Saved entries:
++++++++++++++++++++

import Summits.RiemannHypothesis.RiemannHypothesis.Theorems.GroundBartaEvenWinsBeyondArchLatticeRippleTChain
import HarnessLib

/-!
# RiemannHypothesis / GroundBarta machinery — LATTICE RIPPLES: the chain layer (2/2), moments and sup bounds

Helper file (`--supports stmt-RiemannHypothesis-18085`; infrastructure for the Weil-positivity ladder), RH-free, axioms
standard.  Seat rh-explicit-weil-1.  Verbatim adaptation of the moment / sup-bound half of `WeilTwoPrimeMinorant.lean` to
the lattice-ripple chain `cellsSigmaX` of `…LatticeRippleChain.lean`:

* the step bound `xStepAux` (`|σ_{X,≥0}| ≤ Σ_j 1_{[u_j,v_j)} absQ_j`), its moments `xCellsAbsMomentQ`
  (`integral_xStepAux_mul_pow`);
* exact moments `xCellsMomentQ` and `integral_cellsSigmaX_mul_pow` (`∫ σ_X(t) t^q dt = 2 Σ_j momentQ_j(q)`, even `q`);
* `xCellsBndMaxQ` and the sup bound `abs_cellsSigmaX_le_bndMax` (`|σ_X| ≤ max_j absQ_j`), the `|σ_X|`-moment bound
  `integral_abs_cellsSigmaX_mul_pow_le` (`∫ |σ_X| t^q ≤ 2 · xCellsAbsMomentQ q`, even `q`);
* all parities: `integral_cellsSigmaX_pow` (odd moments vanish by evenness).
Everything here is proved; no named facts.
-/

set_option linter.dupNamespace false

noncomputable section

open Complex Filter Set MeasureTheory
open scoped Real Topology

namespace Summit.RiemannHypothesis.RiemannHypothesis.Theorems.EvenWinsBeyondArch

open Literature.NumberTheory.LFunctions

/-! ## The step bound and its moments -/

/-- The step function `Σ_j absQ_j 1_{[u_j, v_j)}` dominating `|σ_{X,≥0}|`. [folklore] -/
def xStepAux : List XTCell → ℝ → ℝ
  | [], _ => 0
  | c :: cs, s => Set.indicator (Ico (c.u : ℝ) c.v) (fun _ ↦ ((c.absQ : ℚ) : ℝ)) s + xStepAux cs s

/-- `|σ_{X,≥0}(s)| ≤ step(s)` when all cells are valid. [folklore] -/
theorem abs_xSigmaAux_le_step {cells : List XTCell} (hall : ∀ c ∈ cells, c.Valid) (s : ℝ) :
    |xSigmaAux cells s| ≤ xStepAux cells s := by
  induction cells with
  | nil => simp [xSigmaAux, xStepAux]
  | cons c cs ih =>
    simp only [xSigmaAux, xStepAux]
    refine (abs_add_le _ _).trans (add_le_add ?_ (ih fun c' hc' ↦ hall c' (by simp [hc'])))
    by_cases hs : s ∈ Ico (c.u : ℝ) c.v
    · rw [Set.indicator_of_mem hs, Set.indicator_of_mem hs]
      exact (hall c (by simp)).abs_le s hs.1 hs.2.le
    · rw [Set.indicator_of_notMem hs, Set.indicator_of_notMem hs, abs_zero]

/-- `step` is bounded, nonnegative and measurable. [folklore] -/
theorem xStepAux_props {cells : List XTCell} (hall : ∀ c ∈ cells, c.Valid) :
    (∃ B, ∀ s, 0 ≤ xStepAux cells s ∧ xStepAux cells s ≤ B) ∧ Measurable (xStepAux cells) := by
  induction cells with
  | nil => exact ⟨⟨0, fun s ↦ by simp [xStepAux]⟩, measurable_const⟩
  | cons c cs ih =>
    obtain ⟨⟨B, hB⟩, hm⟩ := ih fun c' hc' ↦ hall c' (by simp [hc'])
    have hb0 : (0 : ℝ) ≤ ((c.absQ : ℚ) : ℝ) := by exact_mod_cast (hall c (by simp)).absQ_nonneg
    refine ⟨⟨((c.absQ : ℚ) : ℝ) + B, fun s ↦ ?_⟩, ?_⟩
    · simp only [xStepAux]
      by_cases hs : s ∈ Ico (c.u : ℝ) c.v
      · rw [Set.indicator_of_mem hs]; exact ⟨add_nonneg hb0 (hB s).1, add_le_add le_rfl (hB s).2⟩
      · rw [Set.indicator_of_notMem hs, zero_add]
        exact ⟨(hB s).1, (hB s).2.trans (by linarith)⟩
    · change Measurable fun s ↦
        Set.indicator (Ico (c.u : ℝ) c.v) (fun _ ↦ ((c.absQ : ℚ) : ℝ)) s + xStepAux cs s
      exact (measurable_const.indicator measurableSet_Ico).add hm

/-- The moments of the step bound: `Σ_j absQ_j (v_j^{q+1} − u_j^{q+1})/(q+1)`. [folklore] -/
def xCellsAbsMomentQ : List XTCell → ℕ → ℚ
  | [], _ => 0
  | c :: cs, q => c.absQ * c.powIntQ (q + 1) + xCellsAbsMomentQ cs q

/-- **Moments of the step bound.** `s ↦ step(s) s^q` is integrable and `∫ step(s) s^q ds = xCellsAbsMomentQ`. [folklore] -/
theorem integral_xStepAux_mul_pow {cells : List XTCell} (hall : ∀ c ∈ cells, c.Valid) (q : ℕ) :
    Integrable (fun s ↦ xStepAux cells s * s ^ q) ∧
      ∫ s, xStepAux cells s * s ^ q = (xCellsAbsMomentQ cells q : ℝ) := by
  induction cells with
  | nil => simp [xStepAux, xCellsAbsMomentQ]
  | cons c cs ih =>
    obtain ⟨ihi, ihv⟩ := ih fun c' hc' ↦ hall c' (by simp [hc'])
    have huv : (c.u : ℝ) ≤ c.v := by exact_mod_cast ((hall c (by simp)).u_lt_v).le
    have e : (fun s ↦ xStepAux (c :: cs) s * s ^ q) = fun s ↦
        Set.indicator (Ico (c.u : ℝ) c.v) (fun s ↦ ((c.absQ : ℚ) : ℝ) * s ^ q) s + xStepAux cs s * s ^ q := by
      funext s
      simp only [xStepAux, add_mul, Set.indicator_mul_left]
    rw [e]
    have i1 : Integrable fun s : ℝ ↦
        Set.indicator (Ico (c.u : ℝ) c.v) (fun s ↦ ((c.absQ : ℚ) : ℝ) * s ^ q) s := by
      rw [integrable_indicator_iff measurableSet_Ico]
      exact ((continuous_const.mul (continuous_pow q)).continuousOn.integrableOn_Icc
        (a := (c.u : ℝ)) (b := c.v)).mono_set Ico_subset_Icc_self
    refine ⟨i1.add ihi, ?_⟩
    rw [integral_add i1 ihi, ihv, integral_indicator measurableSet_Ico, integral_Ico_eq_integral_Ioo,
      ← integral_Ioc_eq_integral_Ioo, ← intervalIntegral.integral_of_le huv,
      intervalIntegral.integral_const_mul, XTCell.integral_pow_eq_powIntQ, xCellsAbsMomentQ]
    push_cast
    ring

/-! ## Exact moments -/

/-- The moments of `σ_{X,≥0}`: `Σ_j momentQ_j`. [folklore] -/
def xCellsMomentQ : List XTCell → ℕ → ℚ
  | [], _ => 0
  | c :: cs, q => c.momentQ q + xCellsMomentQ cs q

section Moments

/-- The cell integrands `1_{[u,v)} σ_{X,j} s^q` are integrable. [folklore] -/
theorem integrable_indicator_xcell (c : XTCell) (q : ℕ) :
    Integrable fun s : ℝ ↦ Set.indicator (Ico (c.u : ℝ) c.v) (fun s ↦ c.sigma s * s ^ q) s := by
  rw [integrable_indicator_iff measurableSet_Ico]
  exact ((c.continuous_sigma.mul (continuous_pow q)).continuousOn.integrableOn_Icc
    (a := (c.u : ℝ)) (b := c.v)).mono_set Ico_subset_Icc_self

/-- **Moments of `σ_{X,≥0}`.** `s ↦ σ_{X,≥0}(s) s^q` is integrable and `∫ σ_{X,≥0}(s) s^q ds = Σ_j momentQ_j`. [folklore] -/
theorem integral_xSigmaAux_mul_pow {cells : List XTCell} (hall : ∀ c ∈ cells, c.Valid) (q : ℕ) :
    Integrable (fun s ↦ xSigmaAux cells s * s ^ q) ∧
      ∫ s, xSigmaAux cells s * s ^ q = (xCellsMomentQ cells q : ℝ) := by
  induction cells with
  | nil => simp [xSigmaAux, xCellsMomentQ]
  | cons c cs ih =>
    obtain ⟨ihi, ihv⟩ := ih fun c' hc' ↦ hall c' (by simp [hc'])
    have huv : (c.u : ℝ) ≤ c.v := by exact_mod_cast ((hall c (by simp)).u_lt_v).le
    have e : (fun s ↦ xSigmaAux (c :: cs) s * s ^ q) = fun s ↦
        Set.indicator (Ico (c.u : ℝ) c.v) (fun s ↦ c.sigma s * s ^ q) s + xSigmaAux cs s * s ^ q := by
      funext s
      simp only [xSigmaAux, add_mul, Set.indicator_mul_left]
    rw [e]
    have i1 := integrable_indicator_xcell c q
    refine ⟨i1.add ihi, ?_⟩
    rw [integral_add i1 ihi, ihv, integral_indicator measurableSet_Ico, integral_Ico_eq_integral_Ioo,
      ← integral_Ioc_eq_integral_Ioo, ← intervalIntegral.integral_of_le huv,
      XTCell.integral_sigma_mul_pow, xCellsMomentQ]
    push_cast
    ring

variable {rs : List (ℤ × ℤ × ℚ)} {T : ℚ} {cells : List XTCell}

/-- **Moments of `σ_X`.** For even `q`, `t ↦ σ_X(t) t^q` is integrable and `∫ σ_X(t) t^q dt = 2 Σ_j momentQ_j(q)`. [folklore] -/
theorem integral_cellsSigmaX_mul_pow (h : XCellsOK rs T cells) {q : ℕ} (hq : Even q) :
    Integrable (fun t ↦ cellsSigmaX cells t * t ^ q) ∧
      ∫ t, cellsSigmaX cells t * t ^ q = 2 * (xCellsMomentQ cells q : ℝ) := by
  have hchain := h.chain
  have hall := h.valid
  obtain ⟨hFi, hFv⟩ := integral_xSigmaAux_mul_pow hall q
  set F : ℝ → ℝ := fun s ↦ xSigmaAux cells s * s ^ q with hF
  have hev : (fun t ↦ cellsSigmaX cells t * t ^ q) = fun t ↦ F |t| := by
    funext t
    rw [hF, cellsSigmaX]
    simp only
    rw [hq.pow_abs]
  rw [hev]
  have hF0 : ∀ s, s ∉ Ici (0 : ℝ) → F s = 0 := fun s hs ↦ by
    rw [hF]
    simp only
    rw [xSigmaAux_eq_zero hchain hall (Or.inl (by simpa using hs)), zero_mul]
  constructor
  · obtain ⟨B, hB⟩ := exists_abs_xSigmaAux_le cells
    have hT0 : (0 : ℝ) ≤ T := by exact_mod_cast (chain_boundsX hchain hall).1
    have hmeas : Measurable fun t ↦ F |t| := by
      rw [hF]
      exact ((measurable_xSigmaAux cells).mul (measurable_id.pow_const q)).comp continuous_abs.measurable
    have hconst : IntegrableOn (fun _ : ℝ ↦ B * (T : ℝ) ^ q) (Icc (-(T : ℝ)) T) :=
      integrableOn_const measure_Icc_lt_top.ne
    refine Integrable.mono' ((integrable_indicator_iff measurableSet_Icc).2 hconst)
      hmeas.aestronglyMeasurable (Eventually.of_forall fun t ↦ ?_)
    by_cases ht : |t| < T
    · have hmem : t ∈ Icc (-(T : ℝ)) T := ⟨by linarith [neg_abs_le t], by linarith [le_abs_self t]⟩
      rw [Set.indicator_of_mem hmem, hF, Real.norm_eq_abs]
      simp only
      rw [abs_mul, abs_pow, abs_abs]
      exact mul_le_mul (hB _) (pow_le_pow_left₀ (abs_nonneg t) ht.le q) (by positivity)
        ((abs_nonneg _).trans (hB 0))
    · push Not at ht
      rw [hF, Real.norm_eq_abs]
      simp only
      rw [xSigmaAux_eq_zero hchain hall (Or.inr ht), zero_mul, abs_zero]
      exact Set.indicator_nonneg (fun _ _ ↦ by
        have := (abs_nonneg _).trans (hB 0); positivity) _
  · rw [integral_comp_abs (f := F), ← integral_Ici_eq_integral_Ioi,
      setIntegral_eq_integral_of_forall_compl_eq_zero hF0, hFv]

end Moments

/-! ## Sup bounds and `|σ_X|`-moments -/

/-- `max_j absQ_j` (`0` for no cells). [folklore] -/
def xCellsBndMaxQ : List XTCell → ℚ
  | [] => 0
  | c :: cs => max c.absQ (xCellsBndMaxQ cs)

/-- `0 ≤ max_j absQ_j`. [folklore] -/
theorem xCellsBndMaxQ_nonneg : ∀ cells : List XTCell, 0 ≤ xCellsBndMaxQ cells
  | [] => le_rfl
  | _ :: cs => (xCellsBndMaxQ_nonneg cs).trans (le_max_right _ _)

section AbsMoments

variable {rs : List (ℤ × ℤ × ℚ)} {T : ℚ} {cells : List XTCell}

/-- `step` vanishes off `[s₀, T)` for a chain of valid cells from `s₀` to `T`. [folklore] -/
theorem xStepAux_eq_zero {s₀ : ℚ} (hchain : checkChainX cells s₀ T = true) (hall : ∀ c ∈ cells, c.Valid)
    {x : ℝ} (hx : x < s₀ ∨ (T : ℝ) ≤ x) : xStepAux cells x = 0 := by
  induction cells generalizing s₀ with
  | nil => rfl
  | cons c cs ih =>
    have hb := chain_boundsX hchain hall
    simp only [checkChainX, Bool.and_eq_true, decide_eq_true_eq] at hchain
    have hcv : (c.v : ℝ) ≤ T := by exact_mod_cast (hb.2 c (by simp)).2
    have huv : (c.u : ℝ) < c.v := by exact_mod_cast (hall c (by simp)).u_lt_v
    have hus : (c.u : ℝ) = s₀ := by exact_mod_cast hchain.1
    simp only [xStepAux]
    rw [ih hchain.2 (fun c' hc' ↦ hall c' (by simp [hc'])) ?_, add_zero, Set.indicator_of_notMem]
    · rintro ⟨h1, h2⟩
      rcases hx with hx | hx <;> linarith
    · rcases hx with hx | hx
      · left; linarith
      · right; exact hx

/-- `step(s) ≤ max_j absQ_j` for a chain. [folklore] -/
theorem xStepAux_le_bndMax {s₀ : ℚ} (hchain : checkChainX cells s₀ T = true) (hall : ∀ c ∈ cells, c.Valid)
    (s : ℝ) : xStepAux cells s ≤ (xCellsBndMaxQ cells : ℝ) := by
  induction cells generalizing s₀ with
  | nil => simp [xStepAux, xCellsBndMaxQ]
  | cons c cs ih =>
    simp only [checkChainX, Bool.and_eq_true, decide_eq_true_eq] at hchain
    have hall' : ∀ c' ∈ cs, c'.Valid := fun c' hc' ↦ hall c' (by simp [hc'])
    simp only [xStepAux, xCellsBndMaxQ]
    push_cast
    by_cases hs : s ∈ Ico (c.u : ℝ) c.v
    · rw [Set.indicator_of_mem hs, xStepAux_eq_zero hchain.2 hall' (Or.inl hs.2), add_zero]
      exact le_max_left _ _
    · rw [Set.indicator_of_notMem hs, zero_add]
      exact (ih hchain.2 hall').trans (le_max_right _ _)

/-- **Sup bound.** `|σ_X(t)| ≤ max_j absQ_j` for all real `t`. [folklore] -/
theorem abs_cellsSigmaX_le_bndMax (h : XCellsOK rs T cells) (t : ℝ) :
    |cellsSigmaX cells t| ≤ (xCellsBndMaxQ cells : ℝ) := by
  unfold cellsSigmaX
  exact (abs_xSigmaAux_le_step h.valid |t|).trans (xStepAux_le_bndMax h.chain h.valid |t|)

/-- **`|σ_X|`-moments.** For even `q`, `t ↦ |σ_X(t)| t^q` is integrable and `∫ |σ_X(t)| t^q dt ≤ 2 · xCellsAbsMomentQ(q)`. [folklore] -/
theorem integral_abs_cellsSigmaX_mul_pow_le (h : XCellsOK rs T cells) {q : ℕ} (hq : Even q) :
    Integrable (fun t ↦ |cellsSigmaX cells t| * t ^ q) ∧
      ∫ t, |cellsSigmaX cells t| * t ^ q ≤ 2 * (xCellsAbsMomentQ cells q : ℝ) := by
  have hchain := h.chain
  have hall := h.valid
  obtain ⟨hFi, -⟩ := integral_cellsSigmaX_mul_pow h hq
  obtain ⟨⟨B, hB⟩, hSm⟩ := xStepAux_props hall
  obtain ⟨-, hSv⟩ := integral_xStepAux_mul_pow hall q
  have hT0 : (0 : ℝ) ≤ T := by exact_mod_cast (chain_boundsX hchain hall).1
  have hev : (fun t ↦ |cellsSigmaX cells t| * t ^ q) = fun t ↦ |cellsSigmaX cells t * t ^ q| := by
    funext t; rw [abs_mul, abs_pow, hq.pow_abs]
  have hint : Integrable (fun t ↦ |cellsSigmaX cells t| * t ^ q) := by rw [hev]; exact hFi.abs
  refine ⟨hint, ?_⟩
  set G : ℝ → ℝ := fun s ↦ xStepAux cells s * s ^ q with hG
  have hG0 : ∀ s, s ∉ Ici (0 : ℝ) → G s = 0 := fun s hs ↦ by
    rw [hG]; simp only
    rw [xStepAux_eq_zero hchain hall (Or.inl (by simpa using hs)), zero_mul]
  have hle : ∀ t, |cellsSigmaX cells t| * t ^ q ≤ G |t| := by
    intro t
    rw [hG]; simp only
    rw [hq.pow_abs]
    refine mul_le_mul_of_nonneg_right ?_ (by rw [← hq.pow_abs]; positivity)
    unfold cellsSigmaX
    exact abs_xSigmaAux_le_step hall |t|
  have hB0 : 0 ≤ B := (hB 0).1.trans (hB 0).2
  have hmeas : Measurable fun t ↦ G |t| := by
    rw [hG]; exact (hSm.mul (measurable_id.pow_const q)).comp continuous_abs.measurable
  have hconst : IntegrableOn (fun _ : ℝ ↦ B * (T : ℝ) ^ q) (Icc (-(T : ℝ)) T) :=
    integrableOn_const measure_Icc_lt_top.ne
  have hGi : Integrable fun t ↦ G |t| := by
    refine Integrable.mono' ((integrable_indicator_iff measurableSet_Icc).2 hconst)
      hmeas.aestronglyMeasurable (Eventually.of_forall fun t ↦ ?_)
    by_cases ht : |t| < T
    · have hmem : t ∈ Icc (-(T : ℝ)) T := ⟨by linarith [neg_abs_le t], by linarith [le_abs_self t]⟩
      rw [Set.indicator_of_mem hmem, hG, Real.norm_eq_abs]
      simp only
      rw [abs_mul, abs_pow, abs_abs, abs_of_nonneg (hB _).1]
      exact mul_le_mul (hB _).2 (pow_le_pow_left₀ (abs_nonneg t) ht.le q) (by positivity) hB0
    · push Not at ht
      rw [hG, Real.norm_eq_abs]
      simp only
      rw [xStepAux_eq_zero hchain hall (Or.inr ht), zero_mul, abs_zero]
      exact Set.indicator_nonneg (fun _ _ ↦ by positivity) _
  have hmono := integral_mono hint hGi hle
  refine hmono.trans (le_of_eq ?_)
  rw [integral_comp_abs (f := G), ← integral_Ici_eq_integral_Ioi,
    setIntegral_eq_integral_of_forall_compl_eq_zero hG0, hSv]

++++++++++++++++++++

From the data above, how many lines contain the word "hconst"? Give the number alone.

Answer area: 4